### Problem details
Among the lines below, keep only those from the one containing "have h7 : (27" through the one containing "fix the margin", and reproduce them exactly.

### The data
* * * * *

import Summits.AtomisticToContinuum.BoseEinsteinCondensation.Theses.BECInfraredBound

/-!
# Birth skeleton (BC3) for crux `BecDepletionCounting` — stmt-AtomisticToContinuum-9034
(route `BECInfraredBound`, rank 9 = glue piece 3/3 of the pointwise-in-`v` mode counting;
sub-problem `BoseEinsteinCondensation`)

Planner `planner-skel-stmt-AtomisticToContinuum-9034-0`, 2026-08-17 (skeleton-register, re-audit bin
REPAIRABLE). Published as `Cruxes/BecDepletionCounting/Lines/birth.lean`.

The crux: for every admissible `v`, (inner-box depletion `Σ'_{k≠0} ⟨φ'_k, γ_Ψ φ'_k⟩ ≤ θN`, `θ < 1`,
at every margin `ε`) → (no boundary accumulation `N_shell(ε) ≤ CεN`, `C` before `ε`) → X_B1 for `v`
(full-box zero mode `φ₀ = L^{-3/2} 1_Λ` carries `≥ cN` on all `δ`-near-minimisers, all small `ρ`).
It is the Parseval / sum-rule step of Dyson–Lieb–Simon mode counting in continuum inner-box form, and
the skeleton cuts it exactly at its two analytic facts, each stated DETERMINISTICALLY (every `N`, every
box side `L > 0`, every margin `ε ∈ (0,1/4)`, every trial state — no filters, no near-minimiser
hypothesis, no `v`):

* `stub_innerSumRule : InnerSumRule` — the INNER-BOX SUM RULE (completeness of the plane-wave ONB
  `(φ'_k)_{k∈ℤ³}` of `L²(Λ')`, `Λ' = (εL, L−εL)³`, inside `occupation`, plus Bose symmetry):
  `⟨φ'_0,γφ'_0⟩ + Σ'_{k≠0}⟨φ'_k,γφ'_k⟩ + N_shell = N` — zero mode, non-zero modes and the shell mass
  (`Σ_i ∫ 1[x_i ∉ Λ'] |Ψ|²`) exhaust the particle number. Size M–L in Lean (3-D Fourier series on a
  translated cube for the Bochner pairing inside `occupation`, `lintegral_tsum`, `Fin.cons` Fubini).
* `stub_shellTransfer : ShellTransfer` — the SHELL TRANSFER (seminorm step): `√occupation` is a
  seminorm in the mode, `φ₀ = (1−2ε)^{3/2} φ'_0 + w` with `w = L^{-3/2} 1_{Λ∖Λ'}`, and Cauchy–Schwarz on
  the shell gives `⟨w,γw⟩ ≤ L^{-3}|Λ∖Λ'|·N_shell ≤ 6ε N_shell`; squared out:
  `(1−2ε)³ ⟨φ'_0,γφ'_0⟩ ≤ 2⟨φ₀,γφ₀⟩ + 12ε N_shell`. Size M in Lean (Minkowski in `L²(dY)`, set algebra
  of the two cubes, Bose symmetry `Σ_i = N·(i = 0)`).

Composition `BecDepletionCounting_of : InnerSumRule → ShellTransfer → BecDepletionCounting` (hypotheses
spelled `__Registered.stub_X`, `rfl`-aliases keyed by the stub names, for the native skeleton audit) is
PROVED below without `sorry`: choice of the margin `ε = min(1/8, (1−θ⁺)/(16C))`, `ρ₀ = min`, `δ = min`,
intersection of the two eventualities, the two stubs at `L = (N/ρ)^{1/3}`, and the real arithmetic
`⟨φ₀,γφ₀⟩ ≥ ½[(1−2ε)³(1−θ⁺−Cε) − 12Cε²]N ≥ (1−θ⁺)N/8` after passing from `ℝ≥0∞` to `ℝ`
(lemma `zeroMode_lower_arith`). It concludes the route decl
`Summit.AtomisticToContinuum.BoseEinsteinCondensation.Theses.BECInfraredBound.BecDepletionCounting` BY NAME.

Disproof used: none relevant (no `Cruxes/BecDepletionCounting/Disproof.lean`, no landed Negative lemma,
`ledger crux ls` empty on 2026-08-17; `ledger negatives --problem AtomisticToContinuum`: 20 entries, none on
sum rules / occupations of box modes). Degenerate audit: `N = 0` — `occupation 0 = 0`, empty `Fin 0` sum,
both stubs read `0 = 0` / `0 ≤ 0`; the composition only uses `N ≥ 1`. `L ≤ 0` excluded by hypothesis
(and `TrialState N L` is empty there for `N ≥ 1`). `θ ≤ 0` is absorbed by `θ⁺ = max θ 0`.

Leans on (for the stub provers): `Literature…BoseGas.hasSum_sq_cellFourierCoeff_of_lintegral` /
`tsum_sq_cellFourierCoeff` (Parseval on the cell `[0,L')³`, transport by the translation `x ↦ x − εL·𝟙`),
`cellWave_apply` (`e_n(x) = exp(2πi n·x/L')` — the stub's mode is `e_k(x − a)·e^{2πik·a/L'}/√(L'^3)`,
a unimodular multiple), `MeasureTheory.lintegral_tsum`, `MeasureTheory.measurePreserving_piFinSuccAbove`
(`Fin.cons`/`Matrix.vecCons` Fubini), `MeasureTheory.measurePreserving_piCongrLeft` + `TrialState.symm`
(Bose symmetry `Σ_i = N·(i=0)`), `ENNReal.lintegral_Lp_add_le` (Minkowski, `p = 2`) and
`ENNReal.lintegral_mul_le_Lp_mul_Lq` (Cauchy–Schwarz on the shell); torus analogue of the whole counting
step: `Theorems/BECGroundStateSOSIRModeCounting.lean` (`IRModeCounting_proof`, `condensate_ge_half`).

BC3 audit (planner folder `bc/`, 2026-08-17, farm `lean check --json`): this file rc 0, errors [], sorries 2 —
the two `declaration uses sorry` warnings sit exactly at `stub_innerSumRule` and `stub_shellTransfer`, zero
elsewhere; `#print axioms BecDepletionCounting_of` = [propext, Classical.choice, Quot.sound] (no `sorryAx`).
Probes (`bc/InnerSumRule_probe.lean`, `bc/ShellTransfer_probe.lean`: the stub STATEMENT only + 12 examples
each under `maxHeartbeats 400000`): for each stub `S`, `S → BecDepletionCounting` and
`S → _root_.BoseEinsteinCondensation` by `first | exact? | simpa [S] | (unfold S; simpa) | aesop`, by
`first | exact? | simpa | aesop`, and by each alternative alone — ALL FAIL (rc 1, 12 errors = 12 examples per
file: `unsolved goals` / `exact? could not close the goal` / `Tactic 'assumption' failed` / `aesop: failed to
prove the goal after exhaustive search`): 24/24 probes fail, no stub is cheaply the crux or the summit.
-/

noncomputable section

namespace Summit.AtomisticToContinuum.BoseEinsteinCondensation.Cruxes.BecDepletionCounting.Birth

open MeasureTheory Filter
open scoped ENNReal NNReal ComplexConjugate BigOperators
open Literature.MathematicalPhysics.QuantumManyBody.BoseGas
open Summit.AtomisticToContinuum.BoseEinsteinCondensation.Theses.BECInfraredBound

/-! ## Stub statements -/

/-- **Stub 1 — inner-box sum rule (Parseval on the inner cube + Bose symmetry).** For every particle
number `N`, box side `L > 0`, margin `ε ∈ (0,1/4)` and every admissible trial state `Ψ` in `Λ_L`:
with the inner cube `Λ' = (εL, L−εL)³` of side `L' = (1−2ε)L` and its plane waves
`φ'_k = L'^{-3/2} e^{2πi k·x/L'} 1_{Λ'}` (`k ∈ ℤ³`), the occupations of the zero mode and of all
non-zero modes together with the shell mass `N_shell = Σ_i ∫ 1[x_i ∉ Λ'] |Ψ|²` add up to `N`:
`⟨φ'_0,γ_Ψφ'_0⟩ + Σ'_{k≠0} ⟨φ'_k,γ_Ψφ'_k⟩ + N_shell = N` (DLS sum rule `Σ_k ⟨φ'_k,γφ'_k⟩ = tr 1_{Λ'}γ`). -/
def InnerSumRule : Prop :=
  ∀ (N : ℕ) (L ε : ℝ), 0 < L → 0 < ε → ε < 1 / 4 → ∀ Ψ : TrialState N L,
    occupation N ({x : EuclideanSpace ℝ (Fin 3) | ∀ j, x j ∈ Set.Ioo (ε * L) (L - ε * L)}.indicator
        fun _ => ((Real.sqrt (((1 - 2 * ε) * L) ^ 3))⁻¹ : ℂ)) Ψ.ψ
      + (∑' k : {k : Fin 3 → ℤ // k ≠ 0}, occupation N
          ({x : EuclideanSpace ℝ (Fin 3) | ∀ j, x j ∈ Set.Ioo (ε * L) (L - ε * L)}.indicator
            fun x => ((Real.sqrt (((1 - 2 * ε) * L) ^ 3))⁻¹ : ℂ) *
              Complex.exp (Complex.I * ↑(2 * Real.pi / ((1 - 2 * ε) * L) * ∑ j, (k.1 j : ℝ) * x j)))
          Ψ.ψ)
      + ∑ i : Fin N, ∫⁻ X, {x : EuclideanSpace ℝ (Fin 3) | ∀ j, x j ∈ Set.Ioo (ε * L) (L - ε * L)}ᶜ.indicator
          (fun _ => (1 : ENNReal)) (X i) * (‖Ψ.ψ X‖₊ : ENNReal) ^ 2
      = (N : ℝ≥0∞)

/-- **Stub 2 — shell transfer (seminorm step).** For every `N`, `L > 0`, `ε ∈ (0,1/4)` and every
admissible `Ψ`: `√⟨·,γ_Ψ ·⟩` is a seminorm on modes, the full-box constant mode splits as
`φ₀ = L^{-3/2} 1_Λ = (1−2ε)^{3/2} φ'_0 + w` with `w = L^{-3/2} 1_{Λ∖Λ'}`, and Cauchy–Schwarz on the shell
gives `⟨w,γw⟩ ≤ L^{-3}|Λ∖Λ'| N_shell ≤ 6ε N_shell`; hence
`(1−2ε)³ ⟨φ'_0,γ_Ψφ'_0⟩ ≤ 2⟨φ₀,γ_Ψφ₀⟩ + 12ε N_shell`. -/
def ShellTransfer : Prop :=
  ∀ (N : ℕ) (L ε : ℝ), 0 < L → 0 < ε → ε < 1 / 4 → ∀ Ψ : TrialState N L,
    ENNReal.ofReal ((1 - 2 * ε) ^ 3) *
        occupation N ({x : EuclideanSpace ℝ (Fin 3) | ∀ j, x j ∈ Set.Ioo (ε * L) (L - ε * L)}.indicator
          fun _ => ((Real.sqrt (((1 - 2 * ε) * L) ^ 3))⁻¹ : ℂ)) Ψ.ψ
      ≤ 2 * occupation N ((box L).indicator fun _ => ((Real.sqrt (L ^ 3))⁻¹ : ℂ)) Ψ.ψ
        + ENNReal.ofReal (12 * ε) *
          ∑ i : Fin N, ∫⁻ X, {x : EuclideanSpace ℝ (Fin 3) | ∀ j, x j ∈ Set.Ioo (ε * L) (L - ε * L)}ᶜ.indicator
            (fun _ => (1 : ENNReal)) (X i) * (‖Ψ.ψ X‖₊ : ENNReal) ^ 2

/-! ## Registered stubs -/

/-- stub 1: the inner-box sum rule (Parseval on the translated cube inside `occupation`). -/
theorem stub_innerSumRule : InnerSumRule := by
  sorry

/-- stub 2: the shell transfer `(1−2ε)³⟨φ'_0,γφ'_0⟩ ≤ 2⟨φ₀,γφ₀⟩ + 12ε N_shell`. -/
theorem stub_shellTransfer : ShellTransfer := by
  sorry

/-! ## Name-keyed aliases of the stub statements — the hypotheses of `BecDepletionCounting_of`

The native skeleton audit (`#h21_check_skeleton`) admits a `Prop` hypothesis of the skeleton theorem only
if its head constant is a registered obligation or is NAMED like a declared stub; `__Registered.stub_X`
is the statement of `stub_X` under that name (device of `Cruxes/AmplitudeLDP/Lines/birth.lean`). Each
alias is `rfl`-equal to its statement. -/
namespace __Registered

/-- Alias of `InnerSumRule` keyed by the registered stub name. -/
abbrev stub_innerSumRule : Prop := InnerSumRule
/-- Alias of `ShellTransfer` keyed by the registered stub name. -/
abbrev stub_shellTransfer : Prop := ShellTransfer

end __Registered

/-! ## The real arithmetic of the counting step (proved) -/

/-- From the sum rule `O' + S + M = N`, the depletion bound `S ≤ θN` (`0 ≤ θ ≤ 1 − s`), the shell bound
`M ≤ CεN` and the transfer `(1−2ε)³ O' ≤ 2 O + 12ε M`, with `ε ≤ 1/8` and `Cε ≤ s/16`:
`O ≥ ½[(1−2ε)³(1−θ−Cε) − 12Cε²] N ≥ (309/2048) s N ≥ s N / 8`. -/
theorem zeroMode_lower_arith {O O' S M : ℝ≥0∞} {N : ℕ} {C ε s θ : ℝ}
    (hε0 : 0 < ε) (hε8 : ε ≤ 1 / 8) (hs0 : 0 < s) (hθ0 : 0 ≤ θ) (hθs : θ ≤ 1 - s)
    (hC0 : 0 < C) (hCε : C * ε ≤ s / 16)
    (h1 : O' + S + M = (N : ℝ≥0∞))
    (h2 : S ≤ ENNReal.ofReal (θ * N))
    (h3 : M ≤ ENNReal.ofReal (C * ε * N))
    (h4 : ENNReal.ofReal ((1 - 2 * ε) ^ 3) * O' ≤ 2 * O + ENNReal.ofReal (12 * ε) * M) :
    ENNReal.ofReal (s / 8 * N) ≤ O := by
  rcases eq_or_ne O ⊤ with hO | hO
  · rw [hO]; exact le_top
  -- finiteness of the three summands of the sum rule
  have hO'T : O' ≠ ⊤ := by
    intro h; rw [h, top_add, top_add] at h1; exact ENNReal.top_ne_natCast N h1
  have hST : S ≠ ⊤ := by
    intro h; rw [h, add_top, top_add] at h1; exact ENNReal.top_ne_natCast N h1
  have hMT : M ≠ ⊤ := by
    intro h; rw [h, add_top] at h1; exact ENNReal.top_ne_natCast N h1
  -- pass to real numbers
  have e1 : O'.toReal + S.toReal + M.toReal = N := by
    have := congrArg ENNReal.toReal h1
    rwa [ENNReal.toReal_add (ENNReal.add_ne_top.2 ⟨hO'T, hST⟩) hMT, ENNReal.toReal_add hO'T hST,
      ENNReal.toReal_natCast] at this
  have e2 : S.toReal ≤ θ * N := ENNReal.toReal_le_of_le_ofReal (by positivity) h2
  have e3 : M.toReal ≤ C * ε * N := ENNReal.toReal_le_of_le_ofReal (by positivity) h3
  have hA0 : 0 ≤ (1 - 2 * ε) ^ 3 := by
    have : 0 ≤ 1 - 2 * ε := by linarith
    positivity
  have h2O : (2 : ℝ≥0∞) * O ≠ ⊤ := ENNReal.mul_ne_top (by norm_num) hO
  have h12M : ENNReal.ofReal (12 * ε) * M ≠ ⊤ := ENNReal.mul_ne_top ENNReal.ofReal_ne_top hMT
  have e4 : (1 - 2 * ε) ^ 3 * O'.toReal ≤ 2 * O.toReal + 12 * ε * M.toReal := by
    have := ENNReal.toReal_mono (ENNReal.add_ne_top.2 ⟨h2O, h12M⟩) h4
    rwa [ENNReal.toReal_mul, ENNReal.toReal_ofReal hA0, ENNReal.toReal_add h2O h12M,
      ENNReal.toReal_mul, ENNReal.toReal_mul, ENNReal.toReal_ofReal (by positivity),
      ENNReal.toReal_ofNat] at this
  refine ENNReal.ofReal_le_of_le_toReal ?_
  -- the real inequality
  have hN : (0 : ℝ) ≤ N := Nat.cast_nonneg N
  have hA27 : (27 / 64 : ℝ) ≤ (1 - 2 * ε) ^ 3 := by
    have h34 : (3 / 4 : ℝ) ≤ 1 - 2 * ε := by linarith
    have : (27 / 64 : ℝ) = (3 / 4) ^ 3 := by norm_num
    rw [this]
    exact pow_le_pow_left₀ (by norm_num) h34 3
  generalize hA : (1 - 2 * ε) ^ 3 = A at e4 hA0 hA27
  have hgap : 0 ≤ (N : ℝ) - θ * N - C * ε * N := by
    have : 0 ≤ 1 - θ - C * ε := by linarith
    nlinarith [mul_nonneg hN this]
  have ho' : (N : ℝ) - θ * N - C * ε * N ≤ O'.toReal := by linarith
  have h5 : A * ((N : ℝ) - θ * N - C * ε * N) ≤ A * O'.toReal := mul_le_mul_of_nonneg_left ho' hA0
  have h6 : ε * M.toReal ≤ ε * (C * ε * N) := mul_le_mul_of_nonneg_left e3 hε0.le
  have h7 : (27 / 64 : ℝ) * ((N : ℝ) - θ * N - C * ε * N) ≤ A * ((N : ℝ) - θ * N - C * ε * N) :=
    mul_le_mul_of_nonneg_right hA27 hgap
  have h8 : θ * N ≤ (1 - s) * N := mul_le_mul_of_nonneg_right hθs hN
  have h9 : C * ε * N ≤ s / 16 * N := mul_le_mul_of_nonneg_right hCε hN
  have h10 : ε * (C * ε * N) ≤ (1 / 8) * (s / 16 * N) :=
    mul_le_mul hε8 h9 (by positivity) (by norm_num)
  have hsN : 0 ≤ s * N := mul_nonneg hs0.le hN
  nlinarith [h5, h6, h7, h8, h9, h10, hsN, e4]

/-! ## Composition: the crux BY NAME from the two stub statements (no `sorry` below) -/

/-- **BecDepletionCounting_of** — sum rule (stub 1) + shell transfer (stub 2) ⟹ the crux. Given the
depletion exponent `θ < 1` and the shell constant `C`, put `θ⁺ = max θ 0`, `s = 1 − θ⁺`, fix the margin
`ε = min(1/8, s/(16C))`, take `ρ₀ = min` of the two thresholds at this `ε`, `c = s/8`, intersect the two
eventualities with `N ≥ 1`, `δ = min δ₁ δ₂`, apply both stubs at `L = (N/ρ)^{1/3}` and conclude by
`zeroMode_lower_arith`. Hypotheses = the two stub statements under their registered names
(`__Registered.stub_X` is `X` by `rfl`); conclusion = the route decl, by name. -/
theorem BecDepletionCounting_of (hP : __Registered.stub_innerSumRule)
    (hT : __Registered.stub_shellTransfer) :
    Summit.AtomisticToContinuum.BoseEinsteinCondensation.Theses.BECInfraredBound.BecDepletionCounting := by
  intro v hv hD hS
  obtain ⟨θ, hθ1, HD⟩ := hD
  obtain ⟨C, hC0, HS⟩ := hS
  -- the slack `s = 1 - max θ 0`
  obtain ⟨s, hs0, hθs, hθs'⟩ : ∃ s : ℝ, 0 < s ∧ max θ 0 ≤ 1 - s ∧ s ≤ 1 :=
    ⟨1 - max θ 0, by have := max_lt hθ1 one_pos; linarith, le_of_eq (by ring),
      by have := le_max_right θ 0; linarith⟩
  -- the margin `ε = min (1/8) (s / (16 C))`
  obtain ⟨ε, hε0, hε8, hCε⟩ : ∃ ε : ℝ, 0 < ε ∧ ε ≤ 1 / 8 ∧ C * ε ≤ s / 16 := by
    refine ⟨min (1 / 8) (s / (16 * C)), lt_min (by norm_num) (by positivity), min_le_left _ _, ?_⟩
    calc C * min (1 / 8) (s / (16 * C)) ≤ C * (s / (16 * C)) :=
          mul_le_mul_of_nonneg_left (min_le_right _ _) hC0.le
      _ = s / 16 := by field_simp
  have hε4 : ε < 1 / 4 := by linarith
  obtain ⟨ρ₁, hρ₁, H1⟩ := HD ε hε0 hε4
  obtain ⟨ρ₂, hρ₂, H2⟩ := HS ε hε0 hε4
  refine ⟨min ρ₁ ρ₂, lt_min hρ₁ hρ₂, fun ρ hρ hρlt => ⟨s / 8, by positivity, ?_⟩⟩
  filter_upwards [H1 ρ hρ (lt_of_lt_of_le hρlt (min_le_left _ _)),
    H2 ρ hρ (lt_of_lt_of_le hρlt (min_le_right _ _)), Filter.eventually_ge_atTop 1]
    with N hN1 hN2 hNpos
  obtain ⟨δ₁, hδ₁, HΨ1⟩ := hN1
  obtain ⟨δ₂, hδ₂, HΨ2⟩ := hN2
  refine ⟨min δ₁ δ₂, lt_min hδ₁ hδ₂, fun Ψ hΨ => ?_⟩
  have hΨ1 := HΨ1 Ψ (hΨ.trans (add_le_add le_rfl (min_le_left _ _)))
  have hΨ2 := HΨ2 Ψ (hΨ.trans (add_le_add le_rfl (min_le_right _ _)))
  have hL : 0 < sideLength ρ N :=
    Real.rpow_pos_of_pos (div_pos (by exact_mod_cast hNpos) hρ) _
  have hθN : ENNReal.ofReal (θ * N) ≤ ENNReal.ofReal (max θ 0 * N) :=
    ENNReal.ofReal_le_ofReal (mul_le_mul_of_nonneg_right (le_max_left θ 0) (Nat.cast_nonneg N))
  exact zeroMode_lower_arith hε0 hε8 hs0 (le_max_right θ 0) hθs hC0 hCε
    (hP N (sideLength ρ N) ε hL hε0 hε4 Ψ) (hΨ1.trans hθN) hΨ2
    (hT N (sideLength ρ N) ε hL hε0 hε4 Ψ)

/-- Wiring check (an `example`, so that `BecDepletionCounting_of` stays the only theorem concluding the
crux): the registered stubs feed the skeleton theorem as stated — this term becomes the crux proof when
the two `sorry`s above are discharged. -/
example : Summit.AtomisticToContinuum.BoseEinsteinCondensation.Theses.BECInfraredBound.BecDepletionCounting :=
  BecDepletionCounting_of stub_innerSumRule stub_shellTransfer

/-- The plain-arrow form `<stub sigs> → BecDepletionCounting` of the skeleton theorem (same term). -/
example : InnerSumRule → ShellTransfer →
    Summit.AtomisticToContinuum.BoseEinsteinCondensation.Theses.BECInfraredBound.BecDepletionCounting :=
  BecDepletionCounting_of

end Summit.AtomisticToContinuum.BoseEinsteinCondensation.Cruxes.BecDepletionCounting.Birth

end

* * * * *

### Result below
  have h7 : (27 / 64 : ℝ) * ((N : ℝ) - θ * N - C * ε * N) ≤ A * ((N : ℝ) - θ * N - C * ε * N) :=
    mul_le_mul_of_nonneg_right hA27 hgap
  have h8 : θ * N ≤ (1 - s) * N := mul_le_mul_of_nonneg_right hθs hN
  have h9 : C * ε * N ≤ s / 16 * N := mul_le_mul_of_nonneg_right hCε hN
  have h10 : ε * (C * ε * N) ≤ (1 / 8) * (s / 16 * N) :=
    mul_le_mul hε8 h9 (by positivity) (by norm_num)
  have hsN : 0 ≤ s * N := mul_nonneg hs0.le hN
  nlinarith [h5, h6, h7, h8, h9, h10, hsN, e4]

/-! ## Composition: the crux BY NAME from the two stub statements (no `sorry` below) -/

/-- **BecDepletionCounting_of** — sum rule (stub 1) + shell transfer (stub 2) ⟹ the crux. Given the
depletion exponent `θ < 1` and the shell constant `C`, put `θ⁺ = max θ 0`, `s = 1 − θ⁺`, fix the margin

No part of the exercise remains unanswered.